In Guinea-Bissau, no news is good news. Ebola hasn’t crossed its porous land border with Guinea or landed on its shores with fishermen from Liberia and Sierra Leone. And cholera, which used to arrive with every rainy season—infecting more than 10,000 people some years—hasn’t made an appearance since 2013. Oxfam’s investment in a dynamic local partner and in the government’s public health capacity is one big reason why Guinea-Bissau wasn’t making headlines in 2016. For years, we’ve supported the National Association for Local Development (NADEL) to reduce the threat of cholera through its network of local health outreach workers; when Ebola reared its head, NADEL pivoted to Ebola-prevention messages, intensified its hand-washing campaign, and provided trained staff to identify Ebola cases at border checkpoints. Meanwhile, we helped the government improve coordination with international aid providers, get the country’s new emergency operations center off the ground, and develop a set of protocols to ensure that future responses will be quicker and more effective. “Local groups and authorities,” says Dr. Dam Zora Nangomde, a regional health director, “should be ready to handle emergencies immediately, and not have to wait for help to arrive from other countries.” We agree completely.

Nepal: After the earthquakes

When a massive earthquake struck Nepal in April 2015, followed by a second one less than a month later, the destruction was devastating: close to 9,000 people died, 22,000 were injured, and 750,000 houses were damaged or destroyed. In all, nearly a third of Nepal’s population was affected. Oxfam and its local partners responded immediately—and with ingenuity. Early on, when helicopters were in short supply and some of the highest villages were virtually unreachable, we sought the experience of Nepal’s famous mountain guides and porters to ensure aid got through. Carrying enormous packs and hiking four hours from the epicenter of the first quake, a team delivered 2.5 tons of relief supplies to Laprak, 7,054 feet above sea level. All told, Oxfam reached close to half a million people, constructed 50,000 emergency shelters, supported 54,000 families with hygiene kits, and built more than 7,200 latrines.

But our response went deeper than that. In the months following the quakes, we worked with villagers to help them rebuild their livelihoods. Multipurpose grants allowed more than 2,300 families to restart their businesses and restore community infrastructure. And we paid keen attention to the needs of women by helping to establish women’s centers that have provided group counseling and one-on-one sessions to some of the most vulnerable survivors.

El Salvador: Local leaders take aim at El Niño and Zika

El Salvador faces more than its share of challenges. It sits in a region susceptible to earthquakes and hurricanes, and it is vulnerable to the effects of climate change. This was made vividly clear in 2015–16 as the global weather phenomenon El Niño—one of the strongest on record, exacerbated by climate change—hit El Salvador. Crops withered in the fields and farmers struggled to feed their families.

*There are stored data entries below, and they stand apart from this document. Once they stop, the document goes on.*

import Summits.QuantumFields.YangMills.Theorems.LuscherReductionTwistedTraceScalingBOSupportGeometry
import Summits.QuantumFields.YangMills.Theorems.LuscherReductionTwistedTraceScalingFPWeightRelative
import HarnessLib

/-!
# The fibre mass POINTWISE at rate: `mass(u) = γ_β(1 ± C(r + s² + (4R + orbitDist u)²))` and the mass RATIO `|mass(u)/mass(1) − 1| ≤ 4C·orbitDist(u)² + ε_N(β)` — F9e of the
# (N)-POINTWISE-AT-RATE brick
# (route `FlatTubeReduction`, crux K1 `NearFlatRatioLaw` stmt-QuantumFields-24720; seat `ym-line-ftr-p1` g14; rate twin «ratepack-v3 / frozen fibres»; R2b1 RECORD rung — no summit
# statement is proved here)

WHY (memo `Cruxes/NearFlatRatioLaw/Lines/ratepack-v3-frozen-g12.md` §8).  For a FROZEN profile the fibre mass `mass(u) = ∫ Ω(v)²(N/χ)(orthoTube u v) dπ(v)` varies with the slow point
through the Faddeev–Popov factor; lane A's (B-N) brick (`fibreMass_brick`) gives `γ(1 ± κ)` with `κ` UNIFORM (`O(δ²) = O(λ_b)` on the `β^{-1/6}` window), too weak for the rate twin's
normalised dressing `W̃/√m̂`, `m̂ = mass(u)/mass(1)` (`…DressedWeightNormalised`), which needs `|m̂ − 1| ≤ κ_N·orbitDist(u)² + O(λ_b²)`.  With the pointwise FP weight
(`fpWeight_pointwise_eventually`, F9d) and the fibre geometry (`‖(orthoTube u v)_e − 1‖_F ≤ 4R + orbitDist u` on the profile support `‖x‖ ≤ R`) this is bookkeeping:
* `fibreMass_sandwich_at` — lane A's `fibreMass_brick` with the (P) sandwich assumed only ALONG THE FIBRE over `u` (proof adapted verbatim);
* `abs_div_sub_one_le_of_near` — the algebra of the ratio;
* ★★★ `fibreMass_pointwise_of_sandwich` — at a fixed `β`, GIVEN the pointwise FP sandwich `N̄(1 − C(a + τ_U²)) ≤ N(U) ≤ N̄(1 + C(a + τ_U²))` on the fat tube (the conclusion of
  `fpWeight_pointwise_eventually`, F9d, with `a = r + δg²`): `|mass(u) − γ| ≤ C(a + (4R + orbitDist u)²)·γ` on the window `orbitDist ≤ δ₁`, and, when `γ > 0` and `C(a + 16R²) ≤ ½`,
  `|mass(u)/mass(1) − 1| ≤ 4C·orbitDist(u)² + (4Ca + 96C·R²)`.
HONEST FRAMING: bookkeeping on lane A's landed tool-chain; the eventually-in-`β` record instance (F9d + `…FibreMassRecordNumerology`) and the normalised profile's `hN` are the next files;
femto rung R2b1 (RECORD label); not infinite volume, not a gap, not Clay.  No defs, no named facts, no `sorry`.
-/

set_option autoImplicit false

noncomputable section

open MeasureTheory Filter Topology Real Module
open scoped BigOperators
open Literature.MathematicalPhysics.QuantumFieldTheory
open Literature.MathematicalPhysics.QuantumLattice

namespace Summit.QuantumFields.YangMills.Theorems.FemtoTransferGap.TwoLattice.ConstTube

open Summit.QuantumFields.YangMills.Theorems.FemtoTransferGap
open Summit.QuantumFields.YangMills.Theorems.FemtoTransferGap.TwoLattice.Avg
open Summit.QuantumFields.YangMills.Theorems.FemtoTransferGap.TwoLattice.Stiff (LinkSpace)

variable {L : ℕ} [NeZero L]

/-! ## §1 The (B-N) brick with the sandwich assumed only along the fibre -/

/-- **FIBRE-MASS SANDWICH AT `u`.**  `χ = 𝟙_F·e^{−gaugeCoordSq/δg²}`, `Ω` bounded measurable with norm-bounded support, and along the fibre over `u` — at every `orthoTube u v` with
`v ∈ supp Ω` on the cap — membership in `F` and `N ∈ N̄[1−κ,1+κ]`.  Then `|fibreMass (N/χ) Ω u − γ| ≤ κγ`, `γ = boGamma Ω δg N̄`.  (Lane A's `fibreMass_brick` with the (P) hypothesis
restricted to the fibre; proof adapted from `…FibreMassBrick`.) [cite: Luscher1983, §3] -/
theorem fibreMass_sandwich_at {F : Set (GaugeConfig 3 L SU2)} {δg : ℝ} {χ : GaugeConfig 3 L SU2 → ℝ}
    (hχ : ∀ U, χ U = F.indicator (fun _ => (1 : ℝ)) U * Real.exp (-(gaugeCoordSq L U / δg ^ 2))) (hχm : Measurable χ)
    {Nbar κ : ℝ} {Ω : LinkSpace L → ℝ} (hΩ : Measurable Ω) {CΩ : ℝ} (hCΩ : ∀ x, |Ω x| ≤ CΩ) {R : ℝ} (hΩR : ∀ x, Ω x ≠ 0 → ‖x‖ ≤ R)
    {u : GaugeConfig 3 1 SU2} (hu : ∀ v ∈ capBalancedSet L, Ω (linkEmbed L v) ≠ 0 → orthoTube L u v ∈ F ∧
      Nbar * (1 - κ) ≤ gaugeAvg χ (orthoTube L u v) ∧ gaugeAvg χ (orthoTube L u v) ≤ Nbar * (1 + κ)) :
    |fibreMass L (softWeight χ) Ω u - boGamma L Ω δg Nbar| ≤ κ * boGamma L Ω δg Nbar := by
  -- adapted from lane A: `fibreMass_brick` (…TwistedTraceScalingFibreMassBrick), hypothesis (P) restricted to the fibre
  haveI := isFiniteMeasure_orthoTransverse L
  have hae : ∀ᵐ v ∂orthoTransverse L, v ∈ capBalancedSet L := by rw [ae_iff]; exact orthoTransverse_compl_capBalancedSet L
  set h : (Edge 3 L → Fin 3 → ℝ) → ℝ := fun v => Ω (linkEmbed L v) ^ 2 * Real.exp (‖(gaugeModes L).starProjection (linkEmbed L v)‖ ^ 2 / δg ^ 2) with hh
  have hpt : ∀ v ∈ capBalancedSet L, Ω (linkEmbed L v) ^ 2 * softWeight χ (orthoTube L u v) = h v * gaugeAvg χ (orthoTube L u v) := by
    intro v hv
    by_cases hΩ0 : Ω (linkEmbed L v) = 0
    · simp only [hh, hΩ0]; ring
    · have hF := (hu v hv hΩ0).1
      unfold softWeight
      rw [hχ (orthoTube L u v), Set.indicator_of_mem hF, one_mul, gaugeCoordSq_orthoTube u hv, hh]
      have hex : Real.exp (-(‖(gaugeModes L).starProjection (linkEmbed L v)‖ ^ 2 / δg ^ 2)) ≠ 0 := (Real.exp_pos _).ne'
      field_simp
      rw [mul_assoc, ← Real.exp_add, neg_add_cancel, Real.exp_zero, mul_one]
  have hCΩ0 : 0 ≤ CΩ := (abs_nonneg _).trans (hCΩ 0)
  have hh0 : ∀ v, 0 ≤ h v := fun v => by simp only [hh]; positivity
  have hhb : ∀ v, h v ≤ CΩ ^ 2 * Real.exp (R ^ 2 / δg ^ 2) := fun v => by
    simp only [hh]
    by_cases hΩ0 : Ω (linkEmbed L v) = 0
    · rw [hΩ0]; simp only [ne_eq, OfNat.ofNat_ne_zero, not_false_eq_true, zero_pow, zero_mul]; positivity
    · have hxR := hΩR _ hΩ0
      have hP : ‖(gaugeModes L).starProjection (linkEmbed L v)‖ ≤ R :=
        (Submodule.norm_starProjection_apply_le (gaugeModes L) (linkEmbed L v)).trans hxR
      have hR0 : 0 ≤ R := (norm_nonneg _).trans hxR
      refine mul_le_mul (by rw [← sq_abs]; exact pow_le_pow_left₀ (abs_nonneg _) (hCΩ _) 2) (Real.exp_le_exp.mpr ?_) (Real.exp_pos _).le (by positivity)
      exact div_le_div_of_nonneg_right (pow_le_pow_left₀ (norm_nonneg _) hP 2) (sq_nonneg _)
  have hhm : Measurable h := by
    simp only [hh]
    exact ((hΩ.comp (measurable_linkEmbed L)).pow_const 2).mul
      ((((gaugeModes L).starProjection.continuous.measurable.comp (measurable_linkEmbed L)).norm.pow_const 2).div_const _ |>.exp)
  have hχb : ∀ U, |χ U| ≤ 1 := fun U => by
    rw [hχ U]
    have h1 : (F.indicator (fun _ => (1 : ℝ)) U) ∈ Set.Icc (0 : ℝ) 1 := ⟨Set.indicator_nonneg (fun _ _ => zero_le_one) U, Set.indicator_le_self' (fun _ _ => zero_le_one) U⟩
    have h2 : Real.exp (-(gaugeCoordSq L U / δg ^ 2)) ≤ 1 := Real.exp_le_one_iff.mpr (by
      have h0 := gaugeCoordSq_nonneg L U; have : 0 ≤ gaugeCoordSq L U / δg ^ 2 := div_nonneg h0 (sq_nonneg _); linarith)
    rw [abs_le]; constructor
    · have := mul_nonneg h1.1 (Real.exp_pos (-(gaugeCoordSq L U / δg ^ 2))).le; linarith
    · calc F.indicator (fun _ => (1 : ℝ)) U * Real.exp (-(gaugeCoordSq L U / δg ^ 2)) ≤ 1 * 1 := mul_le_mul h1.2 h2 (Real.exp_pos _).le zero_le_one
        _ = 1 := one_mul 1
  have hNm : Measurable fun v : Edge 3 L → Fin 3 → ℝ => gaugeAvg χ (orthoTube L u v) := (measurable_gaugeAvg hχm).comp (measurable_orthoTube_right u)
  have hNb : ∀ v : Edge 3 L → Fin 3 → ℝ, |gaugeAvg χ (orthoTube L u v)| ≤ 1 := fun v => abs_gaugeAvg_le hχm hχb _
  have hiH : Integrable (fun v => h v * gaugeAvg χ (orthoTube L u v)) (orthoTransverse L) :=
    integrable_of_measurable_abs_le _ (hhm.mul hNm) (C := CΩ ^ 2 * Real.exp (R ^ 2 / δg ^ 2) * 1) fun v => by
      rw [abs_mul, abs_of_nonneg (hh0 v)]; exact mul_le_mul (hhb v) (hNb v) (abs_nonneg _) (by positivity)
  have hih : Integrable h (orthoTransverse L) := integrable_of_measurable_abs_le _ hhm (C := CΩ ^ 2 * Real.exp (R ^ 2 / δg ^ 2)) fun v => by
    rw [abs_of_nonneg (hh0 v)]; exact hhb v
  have hfm : fibreMass L (softWeight χ) Ω u = ∫ v, h v * gaugeAvg χ (orthoTube L u v) ∂orthoTransverse L := by
    unfold fibreMass; exact integral_congr_ae (hae.mono fun v hv => hpt v hv)
  have hγ : boGamma L Ω δg Nbar = Nbar * ∫ v, h v ∂orthoTransverse L := rfl
  have hI0 : 0 ≤ ∫ v, h v ∂orthoTransverse L := integral_nonneg hh0
  have hup : ∫ v, h v * gaugeAvg χ (orthoTube L u v) ∂orthoTransverse L ≤ ∫ v, h v * (Nbar * (1 + κ)) ∂orthoTransverse L := by
    refine integral_mono_ae hiH (hih.mul_const _) (hae.mono fun v hv => ?_)
    by_cases hΩ0 : Ω (linkEmbed L v) = 0
    · have : h v = 0 := by simp only [hh, hΩ0]; ring
      simp only [this, zero_mul, le_refl]
    · exact mul_le_mul_of_nonneg_left (hu v hv hΩ0).2.2 (hh0 v)
  have hlo : ∫ v, h v * (Nbar * (1 - κ)) ∂orthoTransverse L ≤ ∫ v, h v * gaugeAvg χ (orthoTube L u v) ∂orthoTransverse L := by
    refine integral_mono_ae (hih.mul_const _) hiH (hae.mono fun v hv => ?_)
    by_cases hΩ0 : Ω (linkEmbed L v) = 0
    · have : h v = 0 := by simp only [hh, hΩ0]; ring
      simp only [this, zero_mul, le_refl]
    · exact mul_le_mul_of_nonneg_left (hu v hv hΩ0).2.1 (hh0 v)
  rw [integral_mul_const] at hup hlo
  rw [hfm, hγ, abs_le]
  constructor <;> nlinarith [hup, hlo, hI0]

/-! ## §2 Algebra of the ratio -/

/-- `|a − γ| ≤ κ₁γ`, `|b − γ| ≤ κ₂γ`, `κ₂ ≤ ½`, `0 < γ` ⇒ `0 < b` and `|a/b − 1| ≤ 2(κ₁ + κ₂)`. [folklore] -/
theorem abs_div_sub_one_le_of_near {a b γ κ₁ κ₂ : ℝ} (ha : |a - γ| ≤ κ₁ * γ) (hb : |b - γ| ≤ κ₂ * γ) (hκ₂ : κ₂ ≤ 1 / 2) (hγ : 0 < γ) :
    0 < b ∧ |a / b - 1| ≤ 2 * (κ₁ + κ₂) := by
  obtain ⟨hb1, hb2⟩ := abs_le.mp hb
  obtain ⟨ha1, ha2⟩ := abs_le.mp ha
  have hbγ : γ / 2 ≤ b := by nlinarith
  have hb0 : 0 < b := by linarith
  refine ⟨hb0, ?_⟩
  have e : a / b - 1 = (a - b) / b := by field_simp
  rw [e, abs_div, abs_of_pos hb0, div_le_iff₀ hb0]
  have hab : |a - b| ≤ (κ₁ + κ₂) * γ := by
    rw [show a - b = (a - γ) - (b - γ) by ring]
    exact (abs_sub _ _).trans (by linarith)
  have hk0 : 0 ≤ (κ₁ + κ₂) * γ := (abs_nonneg _).trans hab
  have hk : 0 ≤ κ₁ + κ₂ := nonneg_of_mul_nonneg_left hk0 hγ
  nlinarith

/-! ## §3 ★★★ The fibre mass pointwise, from the pointwise FP sandwich -/

/-- `|Edge 3 L| ≥ 1`. [folklore] -/
theorem one_le_card_edge : (1 : ℝ) ≤ Fintype.card (Edge 3 L) := by
  have : 0 < Fintype.card (Edge 3 L) := Fintype.card_pos_iff.mpr ⟨((fun _ => 0), 0)⟩
  exact_mod_cast this

set_option maxHeartbeats 800000 in
/-- ★★★ **THE FIBRE MASS POINTWISE AT RATE (fixed `β`).**  Record weight `χ = recordWeightRho δ ρ δg β`, `N̄ = fpWeightBar (δg β)`; ASSUME the pointwise FP sandwich on the fat tube:
for `U ∈ fatTubeRho δ ρ β` and `0 < τ ≤ δ β` with `‖U_e − 1‖_F ≤ τ`: `N̄(1 − C(a + τ²)) ≤ N(U) ≤ N̄(1 + C(a + τ²))` (`C ≥ 0`).  Frozen profile `Ω` (measurable, `|Ω| ≤ 1`, support
`‖x‖ ≤ R`, `0 < R`), window radius `δ₁ ≥ 0` with `|Edge|(4R + δ₁) < δ β ≤ min(ρ β, 1/8)`.  Then for `orbitDist u ≤ δ₁`:  `|mass(u) − γ| ≤ C(a + (4R + orbitDist u)²)·γ`
(`mass = fibreMass (N/χ) Ω`, `γ = boGamma Ω (δg β) N̄`); and if moreover `γ > 0` and `C(a + (4R)²) ≤ ½`: `0 < mass(1)` and `|mass(u)/mass(1) − 1| ≤ 4C·orbitDist(u)² + (4Ca + 96C·R²)`.
[cite: Luscher1983, §3] -/
theorem fibreMass_pointwise_of_sandwich {δ ρ δg : ℝ → ℝ} {β C a : ℝ} (hC0 : 0 ≤ C)
    (hpt : ∀ U ∈ fatTubeRho L δ ρ β, ∀ τ : ℝ, 0 < τ → τ ≤ δ β → (∀ e : Edge 3 L, frobNorm (((U e : SU2) : Matrix (Fin 2) (Fin 2) ℂ) - 1) ≤ τ) →
      fpWeightBar L (δg β) * (1 - C * (a + τ ^ 2)) ≤ gaugeAvg (recordWeightRho L δ ρ δg β) U ∧
        gaugeAvg (recordWeightRho L δ ρ δg β) U ≤ fpWeightBar L (δg β) * (1 + C * (a + τ ^ 2)))
    {Ω : LinkSpace L → ℝ} (hΩm : Measurable Ω) (hΩ1 : ∀ x, |Ω x| ≤ 1) {R : ℝ} (hΩR : ∀ x, Ω x ≠ 0 → ‖x‖ ≤ R) (hR0 : 0 < R)
    {δ₁ : ℝ} (hδ₁ : 0 ≤ δ₁) (hwin : Fintype.card (Edge 3 L) * (4 * R + δ₁) < δ β) (hρ : δ β ≤ ρ β) (hδ8 : δ β ≤ 1 / 8)
    {u : GaugeConfig 3 1 SU2} (hu : orbitDist u ≤ δ₁) :
    |fibreMass L (softWeight (recordWeightRho L δ ρ δg β)) Ω u - boGamma L Ω (δg β) (fpWeightBar L (δg β))| ≤
        C * (a + (4 * R + orbitDist u) ^ 2) * boGamma L Ω (δg β) (fpWeightBar L (δg β)) ∧
      (0 < boGamma L Ω (δg β) (fpWeightBar L (δg β)) → C * (a + (4 * R) ^ 2) ≤ 1 / 2 →
        0 < fibreMass L (softWeight (recordWeightRho L δ ρ δg β)) Ω 1 ∧
        |fibreMass L (softWeight (recordWeightRho L δ ρ δg β)) Ω u / fibreMass L (softWeight (recordWeightRho L δ ρ δg β)) Ω 1 - 1| ≤
          4 * C * orbitDist u ^ 2 + (4 * C * a + 96 * C * R ^ 2)) := by
  have hE := one_le_card_edge (L := L)
  -- geometry of the window: `4R + δ₁ ≤ δ β < ρ β`, `R ≤ 1/2`
  have h4Rδ : 4 * R + δ₁ < δ β := by nlinarith only [hwin, hE, hR0, hδ₁]
  have hρ' : 4 * R + δ₁ < ρ β := lt_of_lt_of_le h4Rδ hρ
  have hR2 : R ≤ 1 / 2 := by linarith only [h4Rδ, hδ8, hδ₁, hR0]
  -- the sandwich along the fibre over any `u'` in the window
  have hsand : ∀ u' : GaugeConfig 3 1 SU2, orbitDist u' ≤ δ₁ →
      |fibreMass L (softWeight (recordWeightRho L δ ρ δg β)) Ω u' - boGamma L Ω (δg β) (fpWeightBar L (δg β))| ≤
        C * (a + (4 * R + orbitDist u') ^ 2) * boGamma L Ω (δg β) (fpWeightBar L (δg β)) := by
    intro u' hu'
    refine fibreMass_sandwich_at (F := fatTubeRho L δ ρ β) (fun _ => rfl) (measurable_recordWeightRho L δ ρ δg β) hΩm hΩ1 hΩR fun v hv hΩ0 => ?_
    have hmem : orthoTube L u' v ∈ fatTubeRho L δ ρ β := orthoTube_mem_fatTubeRho hu' hR2 hΩR hρ' hwin v hΩ0
    have hve : ∀ e, ‖v e‖ ≤ R := fun e => (norm_apply_le_norm_linkEmbed v e).trans (hΩR _ hΩ0)
    have hlink : ∀ e : Edge 3 L, frobNorm (((orthoTube L u' v e : SU2) : Matrix (Fin 2) (Fin 2) ℂ) - 1) ≤ 4 * R + orbitDist u' :=
      fun e => frobNorm_orthoTube_sub_one_le' le_rfl hR2 hve e
    have hτ0 : 0 < 4 * R + orbitDist u' := by have := orbitDist_nonneg u'; linarith only [this, hR0]
    have hτt : 4 * R + orbitDist u' ≤ δ β := by linarith only [h4Rδ, hu']
    exact ⟨hmem, hpt _ hmem _ hτ0 hτt hlink⟩
  refine ⟨hsand u hu, fun hγ hκ1 => ?_⟩
  -- the ratio against `u = 1`
  have h1 : orbitDist (1 : GaugeConfig 3 1 SU2) ≤ δ₁ := by
    rw [show (1 : GaugeConfig 3 1 SU2) = fun _ => (1 : SU2) from rfl, orbitDist_one]; exact hδ₁
  have hs1 := hsand 1 h1
  rw [show orbitDist (1 : GaugeConfig 3 1 SU2) = 0 by rw [show (1 : GaugeConfig 3 1 SU2) = fun _ => (1 : SU2) from rfl, orbitDist_one], add_zero] at hs1
  have hsu := hsand u hu
  have hd0 := orbitDist_nonneg u
  obtain ⟨hpos, hq⟩ := abs_div_sub_one_le_of_near hsu hs1 hκ1 hγ
  refine ⟨hpos, hq.trans ?_⟩
  have hsq : (4 * R + orbitDist u) ^ 2 ≤ 2 * ((4 * R) ^ 2 + orbitDist u ^ 2) := by nlinarith only [sq_nonneg (4 * R - orbitDist u)]
  have := mul_le_mul_of_nonneg_left hsq hC0
  nlinarith only [this, hC0, sq_nonneg R, sq_nonneg (orbitDist u), hd0]

end Summit.QuantumFields.YangMills.Theorems.FemtoTransferGap.TwoLattice.ConstTube

end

Steady investments in local people, however, are helping El Salvador cope with the deadly hazards it faces every year. This vulnerable country has shown a disproportionately strong ability to respond to humanitarian emergencies. For more than a decade, Oxfam has been helping strengthen Salvadoran capacity to manage disasters and minimize the need for international assistance. There are now approximately 15 local organizations trained and ready to provide food, water, and sanitation during and after emergencies, and a national commission made up of NGOs and government representatives has just taken over a key emergency function of the UN in El Salvador. The results in FY16: locally led and coordinated action to handle the aftermath of a storm surge and provide food vouchers to drought-stricken farmers, and a nationwide campaign to prevent the spread of Zika.